PARIS.- For his first solo show in France, Gareth Nyandoro has produced an installation inspired from the urban space. Ephemeral sales sites, such as the stands of the Parisian bouquinistes (booksellers) on the banks of the Seine, are misappropriated and reused as exhibitions elements. The works on paper which are deployed there are inhabited by famous African football players. These at once graphic and sculptural scenes bring to mind references to the sporting life and, by extension, Africas social and political organisation. The artists drawings, hung, incised and in part stretched out on the floor, are extended into sculptures and allow for a connection of the representation to the world and to the visitors. They are an invitation to walk around the works on paper, among characters depicted at life scale and amidst a space which seems to reproduce the world of the street.
In his work, Gareth Nyandoro takes an attentive look at business exchanges and social interactions in the public space. Scenes of life, which he extracts from his environment, are depicted in ink on large superimposed strips of paper. Once the motifs have been applied to the blank sheets, Gareth Nyandoro cuts and lacerates with precision the pictorial layers into long, fine strips. This play of incisions reveals the colours of the lower sheets. A network of lines from these cuttings amplifies the depicted movements or else disturbs the figures which then tend towards abstraction.

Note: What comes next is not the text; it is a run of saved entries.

import Literature.AnabelianGeometry.SemiGraphs.TemperedPiLevelCosetIso
import Literature.AnabelianGeometry.SemiGraphs.SubgroupPresentationVertexGenerated
import Literature.AnabelianGeometry.SemiGraphs.TemperedPiDeckCompact
import HarnessLib

/-!
# The tree levels `ker ρ_n` contain the vertex groups of the finite levels `ker π_n` ([SemiAnbd] Prop 3.6, Thm 3.7 (iii))

Mochizuki, *Semi-graphs of anabelioids*, Publ. RIMS **42** (2006), Prop. 3.6 p. 38 ("`𝒢_{∞,i} → 𝒢_i`
… the universal graph-covering": its deck group `π₁(𝔾_i)` acts freely) and §3 proof of Thm. 3.7 (iii)
p. 41 ("`H` fixes at least one vertex of `𝒢_{∞,i}`") [cite: MochizukiSemiAnbd2006, Thm 3.7(iii) p.41].

Cell row T54-B (plan/GAP-LEDGER.md G-w4d053-1), residual E1, file T4b: in abc-iut-L3-t9's Galois tower
with point sequences `T` and reference branches `R`, every vertex group of the finite level
`N_n = ker π_n` — i.e. every `N_n ∩ g H_w g⁻¹`, `H_w = (T w).decompHom.range` — lies in the tree level
`ker ρ_n` (`ker_piLevelAut_inf_conj_le`: such an element is a deck transformation of `𝒢_{∞,n} → 𝒢_{S n}`
fixing a vertex of the tree `𝒢_{∞,n}`, hence trivial by abc-iut-L3-t6's freeness
`gal_eq_one_of_descendBaseAut_eq_one_of_fixes`); hence `vertSup (ker π_n) ≤ ker ρ_n` and, `ker ρ_n`
being open hence closed, `vertGen (ker π_n) ≤ ker ρ_n`.  CONSEQUENCE (`hK_of_vertGen`): modulo the
REVERSE inclusion `ker ρ_n ≤ vertGen (ker π_n)` ("`ker (π₁^temp(𝒢_n) ↠ π₁(𝔾_n))` is topologically
generated by the verticial subgroups" — the named residual of E1, binder `hgen`), the Φ-stability of the
tree levels (binder `hK` of `ArithTreeTower.lean`) follows from that of the finite levels (binder `hN` of
`ArithLevelTower.lean`) for continuous compatible `Φ`.  Nothing here bears on [IUTchIII] Cor. 3.12.
-/

namespace Literature.AnabelianGeometry.SemiGraphs

namespace ProfiniteSemiGraph

namespace GaloisLevelData

open CategoryTheory

universe u v

variable {𝒢 : ProfiniteSemiGraph.{u}} (D : GaloisLevelData 𝒢) (h𝒢 : 𝒢.IsCountable)
  (hconn : ∀ (n : ℕ) (p q : (D.S n).Point), (D.S n).SameComponent p q)
  (T : ∀ w : 𝒢.graph.Vertex, D.PointSeq h𝒢 w) (R : SemiGraph.RefBranches 𝒢.graph)

/-- **The vertex groups of the finite level `ker π_n` lie in the tree level `ker ρ_n`**: an element of
`ker π_n ∩ g H_w g⁻¹` is a deck transformation of `𝒢_{∞,n} → 𝒢_{S n}` fixing the vertex `H_w g⁻¹` of the
tree, hence trivial on `𝒢_{∞,n}`. [cite: MochizukiSemiAnbd2006, Thm 3.7(iii) p.41] -/
theorem ker_piLevelAut_inf_conj_le (n : ℕ) (w : 𝒢.graph.Vertex) (g : D.temperedPi h𝒢) :
    (D.piLevelAut h𝒢 hconn n).ker ⊓ ((D.piPresentation h𝒢 T R).H w).map (MulAut.conj g).toMonoidHom ≤
      (D.projAut h𝒢 n).ker := by
  intro x hx
  obtain ⟨hx1, hx2⟩ := Subgroup.mem_inf.mp hx
  rw [MonoidHom.mem_ker] at hx1
  rw [MonoidHom.mem_ker]
  -- the vertex `H_w g⁻¹` of the coset tree is fixed by the deck action of `x`
  have hfix : ((D.piPresentation h𝒢 T R).deckAct (D.projAut h𝒢 n).ker x).hom.vertexMap
      ((D.piPresentation h𝒢 T R).vMk (D.projAut h𝒢 n).ker w g⁻¹) =
        (D.piPresentation h𝒢 T R).vMk (D.projAut h𝒢 n).ker w g⁻¹ := by
    rw [SemiGraph.SubgroupPresentation.deckAct_vertexMap_vMk]
    obtain ⟨d, hd, rfl⟩ := hx2
    refine congrArg (Sigma.mk w) ((DoubleCoset.eq _ _ _ _).mpr ⟨d, hd, 1, one_mem _, ?_⟩)
    simp only [MulEquiv.coe_toMonoidHom, MulAut.conj_apply]
    group
  -- transport to abc-iut-L3-t6's tree `𝔾̃_n`
  have h := congrArg
    (fun φ => φ.vertexMap ((D.piPresentation h𝒢 T R).vMk (D.projAut h𝒢 n).ker w g⁻¹))
    (D.deckAct_comp_treeCosetIso h𝒢 T R n x)
  change (D.treeCosetIso h𝒢 T R n).hom.vertexMap
      (((D.piPresentation h𝒢 T R).deckAct (D.projAut h𝒢 n).ker x).hom.vertexMap
        ((D.piPresentation h𝒢 T R).vMk (D.projAut h𝒢 n).ker w g⁻¹)) =
    (D.treeAct h𝒢 n x).hom.vertexMap ((D.treeCosetIso h𝒢 T R n).hom.vertexMap
      ((D.piPresentation h𝒢 T R).vMk (D.projAut h𝒢 n).ker w g⁻¹)) at h
  rw [hfix] at h
  -- freeness of the deck action on the tree
  exact D.gal_eq_one_of_descendBaseAut_eq_one_of_fixes h𝒢 hconn n (D.proj h𝒢 n x) hx1 _ h.symm

/-- **`vertSup (ker π_n) ≤ ker ρ_n`.** [cite: MochizukiSemiAnbd2006, Thm 3.7(iii) p.41] -/
theorem vertSup_ker_piLevelAut_le (n : ℕ) :
    (D.piPresentation h𝒢 T R).vertSup (D.piLevelAut h𝒢 hconn n).ker ≤ (D.projAut h𝒢 n).ker :=
  iSup_le fun p => D.ker_piLevelAut_inf_conj_le h𝒢 hconn T R n p.1 p.2

/-- `ker ρ_n` is closed (it is open). [cite: MochizukiSemiAnbd2006, Thm 3.7(iii) p.41] -/
theorem isClosed_ker_projAut (n : ℕ) : IsClosed ((D.projAut h𝒢 n).ker : Set (D.temperedPi h𝒢)) :=
  Subgroup.isClosed_of_isOpen _ (D.isOpen_ker_proj h𝒢 n)

/-- **`vertGen (ker π_n) ≤ ker ρ_n`**: the verticially generated part of the finite level lies in the
tree level. [cite: MochizukiSemiAnbd2006, Thm 3.7(iii) p.41] -/
theorem vertGen_ker_piLevelAut_le (n : ℕ) :
    (D.piPresentation h𝒢 T R).vertGen (D.piLevelAut h𝒢 hconn n).ker ≤ (D.projAut h𝒢 n).ker :=
  (D.piPresentation h𝒢 T R).vertGen_le_of_le (D.isClosed_ker_projAut h𝒢 n)
    (D.vertSup_ker_piLevelAut_le h𝒢 hconn T R n)

/-- **E1 reduction: the Φ-stability of the tree levels follows from that of the finite levels**, for a
continuous arithmetically compatible action, MODULO the reverse inclusion `ker ρ_n ≤ vertGen (ker π_n)`
(binder `hgen`: the kernel of `π₁^temp(𝒢_{S n}) ↠ π₁(𝔾_{S n})` is topologically generated by the
verticial subgroups). [cite: MochizukiSemiAnbd2006, Thm 5.4, p. 66] -/
theorem hK_of_vertGen {E : Type v} [Group E] {Φ : E →* MulAut (D.temperedPi h𝒢)}
    {σ : E →* Aut 𝒢.graph} (hP : (D.piPresentation h𝒢 T R).IsArithCompatible Φ σ)
    (hc : ∀ e : E, Continuous (Φ e))
    (hgen : ∀ n, (D.projAut h𝒢 n).ker ≤ (D.piPresentation h𝒢 T R).vertGen (D.piLevelAut h𝒢 hconn n).ker)
    (hN : ∀ (n : ℕ) (e : E) (x : D.temperedPi h𝒢),
      x ∈ (D.piLevelAut h𝒢 hconn n).ker → Φ e x ∈ (D.piLevelAut h𝒢 hconn n).ker)
    (n : ℕ) (e : E) (x : D.temperedPi h𝒢) (hx : x ∈ (D.projAut h𝒢 n).ker) :
    Φ e x ∈ (D.projAut h𝒢 n).ker :=
  D.vertGen_ker_piLevelAut_le h𝒢 hconn T R n
    ((D.piPresentation h𝒢 T R).vertGen_stable hP (hN n e) (hc e) (hgen n hx))

end GaloisLevelData

end ProfiniteSemiGraph

end Literature.AnabelianGeometry.SemiGraphs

Born in 1982 in Bikita, Gareth Nyandoro lives in Harare (Zimbabwe). He represented Zimbabwe at the 56th Venice Biennale (2015). After studying art at Harare Polytechnic College, as well as the Chinhoyi University of Technology (Zimbabwe), Gareth Nyandoro was in residence at the Rijksakademie, Amsterdam (2014 - 2015). His work has been displayed in his first solo shows: Paper Cut, Tiwani Contemporary, London, 2017; Gareth Nyandoro, Galerie 23, Stichting Beeldende Kunst, Amsterdam, 2015; Weaving Life, Gallery Delta, Harare, 2013; Mutariri, National Gallery of Zimbabwe, Harare, 2012. It has also appeared in several group exhibitions, such as: A Moment of Grace, Modern Art Oxford (2016); RijksakademieOPEN 2015, Rijksakademie, Amsterdam (2015); Trek: Following Journeys, Smac Gallery, Cape Town (2015); and Zimbabwean Contemporary Art, Galerie 23, Amsterdam (2013). He is represented by Tiwani Contemporary (London) and SMAC Gallery (Cape Town).